*** Begin section ***

/-- **NO EQUIVARIANT CHART WITH EXACT SINGLE-EDGE STEPS, for any group of automorphisms with finitely many orbits.**  For every group `A` acting on
`Γ₂` by automorphisms of `Cay` with finitely many orbits (`A·R = Γ₂`, `R` finite), every `φ : Γ₂ → ℤ²` with `φ(a·γ) = φ γ + c a` and every `N ≥ 1`, the
steps `± N eᵢ` along single edges FAIL at some vertex.  (The orbit theorem (N3-a) and the one-type nodes have no input on B–E's Cayley graph from ANY
`A ≤ Aut` — caveat (α) of `P3-NILPOTENT` §26–§28 discharged; `θ(p_c) = 0` here stays NOT PROVED.) [cite: BenjaminiSchramm1996, Conj. 4; §2] -/
theorem cay_no_single_edge_steps {A : Type} [Group A] [MulAction A ↥wreathZ] (hact : IsActionByAut Cay A) (R : Finset ↥wreathZ)
    (hRc : ∀ γ : ↥wreathZ, ∃ a : A, ∃ r ∈ R, a • r = γ) (φ : ↥wreathZ → Fin 2 → ℤ) (c : A → Fin 2 → ℤ)
    (hφ : ∀ (a : A) (γ : ↥wreathZ), φ (a • γ) = φ γ + c a) (N : ℕ) (hN : 1 ≤ N) :
    ¬ ∀ (v : ↥wreathZ) (i : Fin 2) (σ : ℤˣ), ∃ v' : ↥wreathZ, Cay.Adj v v' ∧ φ v' = φ v + Pi.single i ((N : ℤ) * σ) := by
  intro hstep
  refine (labelAction_of_isActionByAut hact).no_single_edge_steps R hRc φ c hφ N hN fun γ i σ => ?_
  obtain ⟨v', hadj, hv'⟩ := hstep γ i σ
  obtain ⟨x, hx, rfl⟩ := exists_letter_of_cay_adj hadj
  exact ⟨x, hx, hv'⟩

/-- **NO FRAMED CHART WITH EXACT SINGLE-EDGE STEPS.**  For every `φ : Γ₂ → ℤ²` with FRAMES (every vertex is the image of one of finitely many base vertices
under an automorphism translating `φ`) and every `N ≥ 1`, the steps `± N eᵢ` along single edges fail at some vertex. [cite: BenjaminiSchramm1996, Conj. 4; §2] -/
theorem cay_no_framed_steps (φ : ↥wreathZ → Fin 2 → ℤ) (types : Finset ↥wreathZ)
    (hframe : ∀ v : ↥wreathZ, ∃ t ∈ types, ∃ α : Cay ≃g Cay, α t = v ∧ ∀ w, φ (α w) = φ w + (φ v - φ t)) (N : ℕ) (hN : 1 ≤ N) :
    ¬ ∀ (v : ↥wreathZ) (i : Fin 2) (σ : ℤˣ), ∃ v' : ↥wreathZ, Cay.Adj v v' ∧ φ v' = φ v + Pi.single i ((N : ℤ) * σ) := by
  letI : MulAction (Cay ≃g Cay) ↥wreathZ := AutChart.autMulAction Cay
  obtain ⟨A, hA⟩ := FrmScaledAut.exists_translatingSubgroup (G := Cay) φ
  have hact : IsActionByAut Cay ↥A := fun a x y => (a : Cay ≃g Cay).map_adj_iff
  -- the translation character and the cover by the base vertices
  refine cay_no_single_edge_steps hact types (fun γ => ?_) φ (fun a => φ ((a : Cay ≃g Cay) 1) - φ 1) (fun a γ => ?_) N hN
  · obtain ⟨t, ht, α, hαt, hαw⟩ := hframe γ
    exact ⟨⟨α, (hA α).2 ⟨_, hαw⟩⟩, t, ht, hαt⟩
  · obtain ⟨d, hd⟩ := (hA a).1 a.2
    show φ ((a : Cay ≃g Cay) γ) = _
    rw [hd γ, hd 1, add_sub_cancel_left]

/-- **`Cay(ℤ ≀_X 𝔊; a,b,c,d,s)` carries NO `PlanarSkeletonFrmScaled`** (the carrier of the one-orbit scaled node U_s). [cite: BenjaminiSchramm1996, Conj. 4; §2] -/
theorem isEmpty_planarSkeletonFrmScaled [Cay.LocallyFinite] : IsEmpty (PlanarSkeletonFrmScaled Cay) :=
  ⟨fun Φ => cay_no_framed_steps Φ.φ Φ.types Φ.frame Φ.N Φ.one_le_N Φ.step⟩

/-- **… NO `PlanarSkeletonFrm`** (the carrier of node U). [cite: BenjaminiSchramm1996, Conj. 4; §2] -/
theorem isEmpty_planarSkeletonFrm [Cay.LocallyFinite] : IsEmpty (PlanarSkeletonFrm Cay) :=
  ⟨fun Φ => cay_no_framed_steps Φ.φ Φ.types Φ.frame 1 le_rfl fun v i σ => by simpa only [Nat.cast_one, one_mul] using Φ.step v i σ⟩

/-- **… NO `PlanarSkeletonNeg`** (the carrier of node N1). [cite: BenjaminiSchramm1996, Conj. 4; §2] -/
theorem isEmpty_planarSkeletonNeg [Cay.LocallyFinite] : IsEmpty (PlanarSkeletonNeg Cay) :=
  ⟨fun Φ => cay_no_framed_steps Φ.φ Φ.types Φ.frame 1 le_rfl fun v i σ => by simpa only [Nat.cast_one, one_mul] using Φ.step v i σ⟩

/-- **… NO `PlanarSkeletonFrmFrom`** (the carrier of node N2). [cite: BenjaminiSchramm1996, Conj. 4; §2] -/
theorem isEmpty_planarSkeletonFrmFrom [Cay.LocallyFinite] : IsEmpty (PlanarSkeletonFrmFrom Cay) :=
  ⟨fun Φ => cay_no_framed_steps Φ.φ Φ.types Φ.frame 1 le_rfl fun v i σ => by simpa only [Nat.cast_one, one_mul] using Φ.step v i σ⟩

/-- **… and NO single-step ORBIT DATUM for ANY acting group** (the input of the orbit theorem (N3-a), «AutChartOrbitsDatum»).
[cite: BenjaminiSchramm1996, Conj. 4; §2] [cite: KozmaNitzan2024, §4 p. 16 (Lemma 8)] -/
theorem isEmpty_orbitDatum {A : Type} [Group A] [MulAction A ↥wreathZ] : IsEmpty (AutChart.OrbitDatum Cay A) :=
  ⟨fun D => cay_no_single_edge_steps D.act D.reps D.cover D.chart D.ψ (fun a γ => by rw [D.chart_smul, add_comm]) D.N D.one_le_N D.step_at⟩

end Grigorchuk

end Summit.CriticalPhenomena.PercolationContinuityZ3.Theorems.Transplant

*** End section ***

- _WHAT YOU ARE ASKED TO DO_
Write out the data again, exactly and in full.

- _ANSWER TO THIS PROBLEM_
/-- **NO EQUIVARIANT CHART WITH EXACT SINGLE-EDGE STEPS, for any group of automorphisms with finitely many orbits.**  For every group `A` acting on
`Γ₂` by automorphisms of `Cay` with finitely many orbits (`A·R = Γ₂`, `R` finite), every `φ : Γ₂ → ℤ²` with `φ(a·γ) = φ γ + c a` and every `N ≥ 1`, the
steps `± N eᵢ` along single edges FAIL at some vertex.  (The orbit theorem (N3-a) and the one-type nodes have no input on B–E's Cayley graph from ANY
`A ≤ Aut` — caveat (α) of `P3-NILPOTENT` §26–§28 discharged; `θ(p_c) = 0` here stays NOT PROVED.) [cite: BenjaminiSchramm1996, Conj. 4; §2] -/
theorem cay_no_single_edge_steps {A : Type} [Group A] [MulAction A ↥wreathZ] (hact : IsActionByAut Cay A) (R : Finset ↥wreathZ)
    (hRc : ∀ γ : ↥wreathZ, ∃ a : A, ∃ r ∈ R, a • r = γ) (φ : ↥wreathZ → Fin 2 → ℤ) (c : A → Fin 2 → ℤ)
    (hφ : ∀ (a : A) (γ : ↥wreathZ), φ (a • γ) = φ γ + c a) (N : ℕ) (hN : 1 ≤ N) :
    ¬ ∀ (v : ↥wreathZ) (i : Fin 2) (σ : ℤˣ), ∃ v' : ↥wreathZ, Cay.Adj v v' ∧ φ v' = φ v + Pi.single i ((N : ℤ) * σ) := by
  intro hstep
  refine (labelAction_of_isActionByAut hact).no_single_edge_steps R hRc φ c hφ N hN fun γ i σ => ?_
  obtain ⟨v', hadj, hv'⟩ := hstep γ i σ
  obtain ⟨x, hx, rfl⟩ := exists_letter_of_cay_adj hadj
  exact ⟨x, hx, hv'⟩

/-- **NO FRAMED CHART WITH EXACT SINGLE-EDGE STEPS.**  For every `φ : Γ₂ → ℤ²` with FRAMES (every vertex is the image of one of finitely many base vertices
under an automorphism translating `φ`) and every `N ≥ 1`, the steps `± N eᵢ` along single edges fail at some vertex. [cite: BenjaminiSchramm1996, Conj. 4; §2] -/
theorem cay_no_framed_steps (φ : ↥wreathZ → Fin 2 → ℤ) (types : Finset ↥wreathZ)
    (hframe : ∀ v : ↥wreathZ, ∃ t ∈ types, ∃ α : Cay ≃g Cay, α t = v ∧ ∀ w, φ (α w) = φ w + (φ v - φ t)) (N : ℕ) (hN : 1 ≤ N) :
    ¬ ∀ (v : ↥wreathZ) (i : Fin 2) (σ : ℤˣ), ∃ v' : ↥wreathZ, Cay.Adj v v' ∧ φ v' = φ v + Pi.single i ((N : ℤ) * σ) := by
  letI : MulAction (Cay ≃g Cay) ↥wreathZ := AutChart.autMulAction Cay
  obtain ⟨A, hA⟩ := FrmScaledAut.exists_translatingSubgroup (G := Cay) φ
  have hact : IsActionByAut Cay ↥A := fun a x y => (a : Cay ≃g Cay).map_adj_iff
  -- the translation character and the cover by the base vertices
  refine cay_no_single_edge_steps hact types (fun γ => ?_) φ (fun a => φ ((a : Cay ≃g Cay) 1) - φ 1) (fun a γ => ?_) N hN
  · obtain ⟨t, ht, α, hαt, hαw⟩ := hframe γ
    exact ⟨⟨α, (hA α).2 ⟨_, hαw⟩⟩, t, ht, hαt⟩
  · obtain ⟨d, hd⟩ := (hA a).1 a.2
    show φ ((a : Cay ≃g Cay) γ) = _
    rw [hd γ, hd 1, add_sub_cancel_left]

/-- **`Cay(ℤ ≀_X 𝔊; a,b,c,d,s)` carries NO `PlanarSkeletonFrmScaled`** (the carrier of the one-orbit scaled node U_s). [cite: BenjaminiSchramm1996, Conj. 4; §2] -/
theorem isEmpty_planarSkeletonFrmScaled [Cay.LocallyFinite] : IsEmpty (PlanarSkeletonFrmScaled Cay) :=
  ⟨fun Φ => cay_no_framed_steps Φ.φ Φ.types Φ.frame Φ.N Φ.one_le_N Φ.step⟩

/-- **… NO `PlanarSkeletonFrm`** (the carrier of node U). [cite: BenjaminiSchramm1996, Conj. 4; §2] -/
theorem isEmpty_planarSkeletonFrm [Cay.LocallyFinite] : IsEmpty (PlanarSkeletonFrm Cay) :=
  ⟨fun Φ => cay_no_framed_steps Φ.φ Φ.types Φ.frame 1 le_rfl fun v i σ => by simpa only [Nat.cast_one, one_mul] using Φ.step v i σ⟩

/-- **… NO `PlanarSkeletonNeg`** (the carrier of node N1). [cite: BenjaminiSchramm1996, Conj. 4; §2] -/
theorem isEmpty_planarSkeletonNeg [Cay.LocallyFinite] : IsEmpty (PlanarSkeletonNeg Cay) :=
  ⟨fun Φ => cay_no_framed_steps Φ.φ Φ.types Φ.frame 1 le_rfl fun v i σ => by simpa only [Nat.cast_one, one_mul] using Φ.step v i σ⟩

/-- **… NO `PlanarSkeletonFrmFrom`** (the carrier of node N2). [cite: BenjaminiSchramm1996, Conj. 4; §2] -/
theorem isEmpty_planarSkeletonFrmFrom [Cay.LocallyFinite] : IsEmpty (PlanarSkeletonFrmFrom Cay) :=
  ⟨fun Φ => cay_no_framed_steps Φ.φ Φ.types Φ.frame 1 le_rfl fun v i σ => by simpa only [Nat.cast_one, one_mul] using Φ.step v i σ⟩

/-- **… and NO single-step ORBIT DATUM for ANY acting group** (the input of the orbit theorem (N3-a), «AutChartOrbitsDatum»).
[cite: BenjaminiSchramm1996, Conj. 4; §2] [cite: KozmaNitzan2024, §4 p. 16 (Lemma 8)] -/
theorem isEmpty_orbitDatum {A : Type} [Group A] [MulAction A ↥wreathZ] : IsEmpty (AutChart.OrbitDatum Cay A) :=
  ⟨fun D => cay_no_single_edge_steps D.act D.reps D.cover D.chart D.ψ (fun a γ => by rw [D.chart_smul, add_comm]) D.N D.one_le_N D.step_at⟩

end Grigorchuk

end Summit.CriticalPhenomena.PercolationContinuityZ3.Theorems.Transplant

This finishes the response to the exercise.